Way over there is the doctor, talking to me from the safe side, waving and smiling from the far shore. He still seems to be thinking he’s giving me good news.

“You’ll need a cardiac angiogram first,” he continues, eager to get this party started, “to rule out coronary artery disease before surgery.…”

Of course. The cardiac surgeon doesn’t want to open me up and get in there only to find blocked arteries and that I need a coronary artery bypass as well as a valve replacement.

“Can this wait awhile?” I ask.

“Better to face it now, when you’re feeling relatively well, with no other co-morbidities.”

He means high blood pressure, peripheral vascular disease, coronary artery disease, hardening of the arteries, diabetes, kidney failure, a little of this, a touch of that, things waiting in the wings for most of us, one day, eventually.

“Your aorta is enlarged … the valve severely constricted … blood flow is reduced … ejection fraction is less than 30 per cent … you’re not getting adequate blood supply.”

“Could it be repaired? A minimally invasive procedure?”
Could this have been avoided if I’d dealt with it earlier?
That question, I wonder, but don’t dare ask since I don’t want to know the answer.

“No, your valve is too diseased. Extensive work needs to be done. It has to be replaced along with part of the aorta. It can only be fixed by opening the chest.”

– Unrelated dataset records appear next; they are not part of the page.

/-!
# [EtTh] §1 p. 238 — the cyclotomic identifications `Δ_Θ ≅ Ẑ(1)`, `1 → Ẑ(1) → Δ^ell_X → Ẑ → 1`,
# `(Δ^tp_Y)^ell ≅ Ẑ(1)` as typed: `Δ^tp_X` acts trivially (every `D`); the universal closures over the
# origin binder are REFUTED; instance forms (FACT-LIST rows F-0657, F-0658, F-0659, F-1697, abc-iut cell)

Mochizuki, *The étale theta function and its Frobenioid-theoretic manifestations*, Publ. RIMS **45**
(2009) [EtTh], §1, PRIMS p. 238 [cite: MochizukiEtTh2009, §1 p.238]: "Then we have a natural exact sequence
`1 → Ẑ(1) → Δ^ell_X → Ẑ → 1` … `1 → ∧² Δ^ell_X (≅ Ẑ(1)) → Δ^Θ_X → Δ^ell_X → 1` … Let us denote the image
of `∧² Δ^ell_X` in `Δ^Θ_X` by `(Ẑ(1) ≅) Δ_Θ ⊆ Δ^Θ_X`. … Thus, `(Δ^tp_Y)^ell ≅ Ẑ(1)`".

abc-iut-L3 typed these (`TemperedCyclotomic.lean`, p406555) as PREDICATES on the origin hypothesis
`Ω : TemperedPiOrigin K` ("assumed by consumers, asserted for no instance"):
`OncePuncturedTemperedGroup.DeltaEllExtension Ω` (F-0657), `.DeltaThetaIsoTate Ω` (F-0658),
`.DeltaYEllIsoTate Ω` (F-0659), `.DeltaYEllClosureIsoTate Ω` (F-1697), each of the shape
`∀ D, Ω.IsTateOrigin D → IsTateTwist …` with `IsTateTwist T act` = "`T`, with the `Π^tp_X`-action `act`,
is `Ẑ(1) = lim_n μ_n(K̄)` as a `G_K`-module, level-wise" (compatible, jointly injective, `aug`-EQUIVARIANT
continuous surjections `T ↠ μ_n(K̄)`).

PROOF-ONLY file (abc-iut cell, block C / W6 seat abc-iut-w6-d060, F-TRANCHES 171/172; no definition, no
instance, no named fact). Contents:

1. **Structure theorems for EVERY `D : OncePuncturedTemperedGroup K`** (positive content): an element
   `g ∈ Π^tp_X` whose conjugation action on `Δ_X` is INNER acts trivially on `Δ_Θ`
   (`conjDeltaThetaX_eq_self_of_inner`, via `conj_mem_doubleCommutator`:
   `[Δ_X, [Δ_X, Δ_X]⁻] ⊆ [Δ_X, [Δ_X, Δ_X]]⁻`, i.e. `Δ_Θ` is central), on `Δ^ell_X`
   (`conjDeltaEll_eq_self_of_inner`) and on `(Δ^tp_X)^ell ⊆ (Π^tp_X)^ell`
   (`conjPiEll_eq_self_of_inner`); hence **`Δ^tp_X` acts trivially on `Δ_Θ`, `Δ^ell_X`, `(Δ^tp_X)^ell`**
   (`…_of_mem_delta`) — the kernel form of "the conjugation action of `Π^tp_X` [on these subquotients]
   factors through `Π^tp_X/Δ^tp_X = G_K`", the sentence under which p. 238 speaks of `G_K`-modules.
2. `not_isTateTwist_of_forall_eq` — a `Π^tp_X`-FIXED `T` is never a Tate twist once some `σ ∈ G_K` moves a
   root of unity (surjectivity + equivariance of `ι_n`).
3. **The universal closures are FALSE** (`not_forall_deltaThetaIsoTate`, `not_forall_deltaEllExtension`,
   `not_forall_deltaYEllIsoTate`, `not_forall_deltaYEllClosureIsoTate`, with `exists_not_…` forms at
   `K = ℚ₃`): the ALL-TRUE origin hypothesis declares the product model `Π = (F̂₂ ×_Ẑ ℤ) × G_{ℚ₃}` of
   `OncePuncturedTemperedGroupPadicWitness.lean` (re-assembled with its inner-action certificate in
   `TemperedCyclotomicInnerModel.lean`) to be `Π^tp_X`; there all of `Π^tp_X` acts on `Δ_X` by inner
   automorphisms, hence trivially on `Δ_Θ`, `Δ^ell_X`, `(Δ^tp_X)^ell`, while `G_{ℚ₃}` moves `i ∈ μ₄(Q̄₃)`.
   So each predicate is a SCHEMA over the lawless binder `Ω` (cell rule R5: consumed AT NAMED INSTANCES
   only) — exactly as the typer's docstring of `TemperedPiOrigin` anticipated ("can be neither discharged
   nor refuted from junk data until a construction of `π₁^temp` supplies the intended `Ω`": the universal
   closure IS refutable from junk data; the intended instance is not).
4. **Instance forms**: each predicate holds at every `Ω` with no Tate-origin datum (vacuous;
   `…_of_forall_not_isTateOrigin`). Honest label: no tempered fundamental group is constructed in the tree,
   so no non-vacuous instance exists; the kernel-visible obstruction of item 3 says moreover that the cell's
   `ℚ_p` consistency witness could NOT serve as one.

HONEST FRAMING: statements about OUR typed predicates and OUR witness data; nothing of [EtTh]/[SemiAnbd]
is asserted or refuted; no side is taken on [IUTchIII] Cor. 3.12 or any disputed claim; typed ≠ proved.
-/

open Topology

But these things happen to patients!
“I need time to think about it.”

“Don’t take too long.”

“When should it be done?”

“Soon. Within the next few weeks …”

Open-heart surgery – how inconvenient!
I had lots of other, much more fun plans for the summer! Taking a break from my work in the
ICU
, spending time with Ivan and the kids, working as a camp nurse, spending time at my brother Tex’s cottage on Georgian Bay. And this was the summer we were finally going to adopt a puppy, a year after the death of our elderly dog, Rambo.

Dr. Drobac asks if I have any questions. None and many, but first I have something to tell him that’s way more urgent than any questions I might have.

“I want you to know that if I get a serious complication and don’t wake up afterward, or if I become severely brain-damaged
or have to be on prolonged life support, please let me go. If it’s my time, let me go.”
I do not want to be kept around beyond my useful shelf life
.

I blurt out these dire directives, not bothering to explain why catastrophe is uppermost on my mind.

He’s incredulous, at a loss as to how to react to my at-the-ready disaster plan. “Have you thought this through?”

Have I ever!
I think but can only nod yes to his question.